2004 hatten Explorateure im Auftrag des Bergbauriesen unweit des Flusses Jadar ein neues Mineral entdeckt, das sie auf den Namen „Jadarit“ tauften. Das Mineral könnte dank seines außergewöhnlich hohen Gehalts an Lithium und Bor dazu beitragen, die stark steigende Nachfrage nach beiden chemischen Elementen zu decken, die zur Herstellung von Elektromotoren benötigt werden.

Am 8. Juni dieses Jahres beschloss das Europäische Parlament ein Verkaufsverbot für Neuwagen mit Verbrennungsmotoren ab dem Jahr 2035. Und nach der Zielvorgabe des EU-Kommissars für Interinstitutionelle Beziehungen, des Slowaken Maroš Šefčovič, soll die EU bis 2025 zum zweitgrößten Lithiumbatteriehersteller nach China aufsteigen.

Derzeit deckt Europa allerdings fast seinen gesamten Lithiumbedarf durch Importe und muss die Beschaffung diversifizieren. Deshalb wird das Investment von Rio Tinto in Serbien auf EU-Ebene auch von der für Binnenmarkt, Industrie und Unternehmertum zuständigen Generaldirektion unterstützt.

Das multinationale Unternehmen, an dem britisches Kapital zu 42 Prozent, australisches zu 16 Prozent und US-Kapital zu 18 Prozent beteiligt ist, gehört seit Gründung seiner ersten Filiale in Belgrad im Jahr 2001 zu den aktivsten Konzernen auf dem Balkan. 2017 unterzeichnete Rio Tinto mit der serbischen Regierung eine Grundsatzvereinbarung über das Jadar-Projekt. In der vorbereitenden Arbeitsgruppe saßen neben Vertretern des Konzerns und der Regierung auch Mike Shirat, zweiter Sekretär der australischen Botschaft, und Stephen Ndegwa, der damalige Repräsentant der Weltbank in Serbien.

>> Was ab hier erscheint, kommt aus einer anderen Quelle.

set_option maxHeartbeats 400000 in
/-- **The smallness bound** `ε₁ + ε₂ ≤ e^{−c_V Δ}` for the two error terms of
`exists_small_universal` with the parameters of the auxiliary function. [folklore] -/
theorem eps_le_exp_neg {n N kb Pb Ttr : ℕ} {Δ U G₀ ρ A₀ cG cV cs d : ℝ} (hΔ : 1 ≤ Δ)
    (hU1 : 1 ≤ U) (hU : U ≤ Real.exp (d * Δ)) (hG1 : 1 ≤ G₀) (hG : G₀ ≤ Real.exp (cG * Δ))
    (hρ0 : 0 ≤ ρ) (hρ : ρ ≤ A₀ * Δ) (hPb1 : 1 ≤ Pb) (hPb : (Pb : ℝ) ≤ Real.exp Δ)
    (hTtr : cs * Δ ≤ Ttr) (hkb : Real.exp (((n + 1) * (cs + 4)) * Δ) ≤ kb)
    (hN : (N : ℝ) ≤ (cs + 3) * Δ) (hd : 0 ≤ d) (hcG : 0 ≤ cG) (hA₀ : 0 ≤ A₀) (hcV : 0 ≤ cV)
    (hcs : d + cG + n * A₀ + 2 * n + cV + 4 ≤ cs) :
    (N : ℝ) ^ n * (2 * ((2 * U * (G₀ * Real.exp ρ ^ n) * Pb + 1) / kb)) +
        U * Pb * (G₀ * (n * Real.exp ρ ^ n * (2 * Real.exp (-(Ttr : ℝ))))) ≤ Real.exp (-cV * Δ) := by
  have hΔ0 : 0 ≤ Δ := zero_le_one.trans hΔ
  have hcs0 : 0 ≤ cs := by nlinarith
  have hkbpos : (0 : ℝ) < kb := lt_of_lt_of_le (Real.exp_pos _) hkb
  have hexpρ : Real.exp ρ ^ n ≤ Real.exp ((n * A₀) * Δ) := by
    rw [← Real.exp_nat_mul, Real.exp_le_exp]
    calc (n : ℝ) * ρ ≤ n * (A₀ * Δ) := mul_le_mul_of_nonneg_left hρ (Nat.cast_nonneg _)
      _ = n * A₀ * Δ := by ring
  have hexpρ1 : 1 ≤ Real.exp ρ ^ n := one_le_pow₀ (Real.one_le_exp hρ0)
  have hPb' : (Pb : ℝ) ≤ Real.exp (1 * Δ) := by rwa [one_mul]
  have hPb1' : (1 : ℝ) ≤ Pb := by exact_mod_cast hPb1
  -- the common product `X = U G₀ e^{nρ} P_b ≤ e^{(d + c_G + nA₀ + 1)Δ}`, `X ≥ 1`
  have hX : U * (G₀ * Real.exp ρ ^ n) * Pb ≤ Real.exp ((d + cG + n * A₀ + 1) * Δ) := by
    have h1 := mul_le_exp_mul (by positivity) hG hexpρ
    have h2 := mul_le_exp_mul (by positivity) hU h1
    have h3 := mul_le_exp_mul (by positivity) h2 hPb'
    convert h3 using 2; ring
  have hX1 : 1 ≤ U * (G₀ * Real.exp ρ ^ n) * Pb :=
    one_le_mul_of_one_le_of_one_le (one_le_mul_of_one_le_of_one_le hU1
      (one_le_mul_of_one_le_of_one_le hG1 hexpρ1)) hPb1'
  have h2e : (2 : ℝ) ≤ Real.exp Δ := by
    have := Real.add_one_le_exp Δ; linarith
  have h6e : (6 : ℝ) ≤ Real.exp (2 * Δ) := by
    have h2 : Real.exp (2 * Δ) = Real.exp Δ ^ 2 := by rw [← Real.exp_nat_mul]; norm_num
    have he := Real.exp_one_gt_d9
    have h1Δ : Real.exp 1 ≤ Real.exp Δ := Real.exp_le_exp.2 hΔ
    have h27 : (2.7 : ℝ) ^ 2 ≤ Real.exp Δ ^ 2 := pow_le_pow_left₀ (by norm_num) (by linarith) 2
    rw [h2]; nlinarith [h27]
  -- ε₁
  have hε₁ : (N : ℝ) ^ n * (2 * ((2 * U * (G₀ * Real.exp ρ ^ n) * Pb + 1) / kb)) ≤
      Real.exp (-(cV + 2) * Δ) := by
    have hNn : (N : ℝ) ^ n ≤ Real.exp ((n * (cs + 3)) * Δ) := by
      have h0 : (N : ℝ) ≤ Real.exp ((cs + 3) * Δ) :=
        hN.trans (by linarith [Real.add_one_le_exp ((cs + 3) * Δ)])
      have := pow_le_pow_left₀ (Nat.cast_nonneg N) h0 n
      rw [← Real.exp_nat_mul] at this
      have e : (n : ℝ) * ((cs + 3) * Δ) = (n * (cs + 3)) * Δ := by ring
      rwa [e] at this
    have hnum : 2 * ((2 * U * (G₀ * Real.exp ρ ^ n) * Pb + 1)) ≤ Real.exp ((d + cG + n * A₀ + 3) * Δ) := by
      calc 2 * ((2 * U * (G₀ * Real.exp ρ ^ n) * Pb + 1)) ≤ 6 * (U * (G₀ * Real.exp ρ ^ n) * Pb) := by
            nlinarith
        _ ≤ Real.exp (2 * Δ) * Real.exp ((d + cG + n * A₀ + 1) * Δ) :=
            mul_le_mul h6e hX (by positivity) (by positivity)
        _ = Real.exp ((d + cG + n * A₀ + 3) * Δ) := by rw [← Real.exp_add]; ring_nf
    have hinv : (kb : ℝ)⁻¹ ≤ Real.exp ((-((n + 1) * (cs + 4))) * Δ) := by
      rw [neg_mul, Real.exp_neg]
      exact inv_anti₀ (Real.exp_pos _) hkb
    have h1 := mul_le_exp_mul (by positivity) hnum hinv
    have h2 := mul_le_exp_mul (by positivity) hNn h1
    have h3 : (N : ℝ) ^ n * (2 * ((2 * U * (G₀ * Real.exp ρ ^ n) * Pb + 1) / kb)) =
        (N : ℝ) ^ n * (2 * ((2 * U * (G₀ * Real.exp ρ ^ n) * Pb + 1)) * (kb : ℝ)⁻¹) := by ring
    rw [h3]
    refine le_exp_mul_of_le h2 ?_ hΔ0
    nlinarith
  -- ε₂
  have hε₂ : U * Pb * (G₀ * (n * Real.exp ρ ^ n * (2 * Real.exp (-(Ttr : ℝ))))) ≤ Real.exp (-(cV + 2) * Δ) := by
    have h2n : (2 * n : ℝ) ≤ Real.exp ((2 * n) * Δ) := by
      calc (2 * n : ℝ) ≤ 2 * n * Δ := le_mul_of_one_le_right (by positivity) hΔ
        _ ≤ Real.exp (2 * n * Δ) := by linarith [Real.add_one_le_exp (2 * n * Δ)]
    have hT : Real.exp (-(Ttr : ℝ)) ≤ Real.exp ((-cs) * Δ) := by
      rw [Real.exp_le_exp]; linarith
    have h1 := mul_le_exp_mul (by positivity) hX h2n
    have h2 := mul_le_exp_mul (by positivity) h1 hT
    have h3 : U * Pb * (G₀ * (n * Real.exp ρ ^ n * (2 * Real.exp (-(Ttr : ℝ))))) =
        U * (G₀ * Real.exp ρ ^ n) * Pb * (2 * n) * Real.exp (-(Ttr : ℝ)) := by ring
    rw [h3]
    refine le_exp_mul_of_le h2 ?_ hΔ0
    nlinarith
  -- sum
  calc _ ≤ Real.exp (-(cV + 2) * Δ) + Real.exp (-(cV + 2) * Δ) := add_le_add hε₁ hε₂
    _ = 2 * Real.exp (-(cV + 2) * Δ) := by ring
    _ ≤ Real.exp Δ * Real.exp (-(cV + 2) * Δ) := mul_le_mul_of_nonneg_right h2e (Real.exp_nonneg _)
    _ = Real.exp (-(cV + 1) * Δ) := by rw [← Real.exp_add]; ring_nf
    _ ≤ Real.exp (-cV * Δ) := Real.exp_le_exp.2 (by nlinarith)

/-- **The Liouville threshold** `((D^e · L_max · M^e)^h)⁻¹ ≥ e^{−c_L Δ}` when `e ≤ (m+3)Δ`,
`L_max ≤ e^{c Δ}`, `c_L = h((m+3)(log D + log M) + c)`. [folklore] -/
theorem exp_neg_le_threshold {Dn MG Lmax Δ c : ℝ} {e hG m : ℕ} (hDn : 1 ≤ Dn) (hMG : 1 ≤ MG)
    (he : (e : ℝ) ≤ (m + 3) * Δ) (hLpos : 0 < Lmax) (hLmax : Lmax ≤ Real.exp (c * Δ)) :
    Real.exp (-(hG * ((m + 3) * (Real.log Dn + Real.log MG) + c)) * Δ) ≤
      ((Dn ^ e * Lmax * MG ^ e) ^ hG)⁻¹ := by
  have hDpos : 0 < Dn := by linarith
  have hMpos : 0 < MG := by linarith
  have hlD : 0 ≤ Real.log Dn := Real.log_nonneg hDn
  have hlM : 0 ≤ Real.log MG := Real.log_nonneg hMG
  have hX : Dn ^ e * Lmax * MG ^ e ≤ Real.exp (((m + 3) * (Real.log Dn + Real.log MG) + c) * Δ) := by
    have h1 : Dn ^ e ≤ Real.exp (((m + 3) * Real.log Dn) * Δ) := by
      rw [← Real.exp_log hDpos, ← Real.exp_nat_mul, Real.exp_log hDpos, Real.exp_le_exp]
      calc (e : ℝ) * Real.log Dn ≤ (m + 3) * Δ * Real.log Dn := mul_le_mul_of_nonneg_right he hlD
        _ = (m + 3) * Real.log Dn * Δ := by ring
    have h2 : MG ^ e ≤ Real.exp (((m + 3) * Real.log MG) * Δ) := by
      rw [← Real.exp_log hMpos, ← Real.exp_nat_mul, Real.exp_log hMpos, Real.exp_le_exp]
      calc (e : ℝ) * Real.log MG ≤ (m + 3) * Δ * Real.log MG := mul_le_mul_of_nonneg_right he hlM
        _ = (m + 3) * Real.log MG * Δ := by ring
    have h3 := mul_le_exp_mul hLpos.le h1 hLmax
    have h4 := mul_le_exp_mul (by positivity) h3 h2
    convert h4 using 2; ring
  have hXh : (Dn ^ e * Lmax * MG ^ e) ^ hG ≤
      Real.exp ((hG * ((m + 3) * (Real.log Dn + Real.log MG) + c)) * Δ) := by
    have := pow_le_pow_left₀ (by positivity) hX hG
    rw [← Real.exp_nat_mul] at this
    have e' : (hG : ℝ) * (((m + 3) * (Real.log Dn + Real.log MG) + c) * Δ) =
        (hG * ((m + 3) * (Real.log Dn + Real.log MG) + c)) * Δ := by ring
    rwa [e'] at this
  rw [neg_mul, Real.exp_neg]
  exact inv_anti₀ (by positivity) hXh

Mehrere 2021 offengelegte Dokumente zeigen, dass die serbische Regierung von Botschaften westlicher Staaten massiv unter Druck gesetzt wurde. Die diplomatischen Vertretungen wollten erreichen, dass das Projekt unter allen Umständen durchgezogen und die geforderte Überprüfung der Umweltverträglichkeit kein Hindernis sein wird.

Im Mai 2018 traf sich der britische Staatsminister für Europa und Amerika, Alan Duncan, mit mehreren Managern von Rio Tinto, um über das Jadar-Projekt zu reden.1 „Das Gespräch verlief in guter Atmosphäre“, ist im Sitzungsbericht vermerkt, der vom Netzwerk investigativer Journalisten auf dem Balkan (Balkan Investigative Reporting Network, Birn)2 veröffentlicht wurde. Der Vertreter von Rio Tinto habe sich bei Duncan „über die Chancen Ser­biens erkundigt, EU-Mitglied zu werden, was aus Sicht von Rio Tinto für das Projekt wichtig ist“.

Verschiedene Oppositionspolitiker in Serbien haben ausgesagt, der Sonderbeauftragte der USA für den Westbalkan, Matthew Palmer, habe sie

aufgefordert, in der Sache Rio Tinto von einer „Attacke auf die serbische Regierung“ abzusehen.3

Im September 2021 machte die deutsche Bundeskanzlerin Angela Merkel bei einer gemeinsamen Pressekonferenz mit dem serbischen Präsidenten Aleksandar Vučić in Belgrad deutlich, dass sich auch Deutschland für das serbische Lithium interessiert: „Wenn sich die ganze Welt interessiert, sind wir auch interessiert.“

Vor dem Hintergrund, dass die deutsche Autoindustrie seit längerem kräftig in Serbien investiert, konnte Merkel feststellen: „Wir wissen alle, was Lithium für die Entwicklung der Batteriezellen und der zukünftigen Mobilität bedeutet. Insofern ist das auch Thema unserer Gespräche.“4 Aus einem Dokument der Mission der Republik Serbien bei der EU geht hervor, dass Rio Tinto bereits Kontakte zu den großen deutschen Automobilherstellern Daimler, Volkswagen und BMW geknüpft hat.5

Serbien könnte in den nächsten 15 Jahren zum größten Lithiumproduzenten Europas avancieren, erklärte Marnie Finlayson, Geschäftsführerin der Battery-Materials-Sparte von Rio Tinto im Mai 2021 bei der Unterzeichnung einer Grundsatzvereinbarung mit dem slowakischen Batteriehersteller InoBat. Doch was macht Serbien so attraktiv, obwohl in mehreren EU-Mitgliedstaaten wie Deutschland, Tschechien, Spanien, Portugal, Österreich, Frankreich und Finnland bedeutende Lithiumvorkommen entdeckt wurden?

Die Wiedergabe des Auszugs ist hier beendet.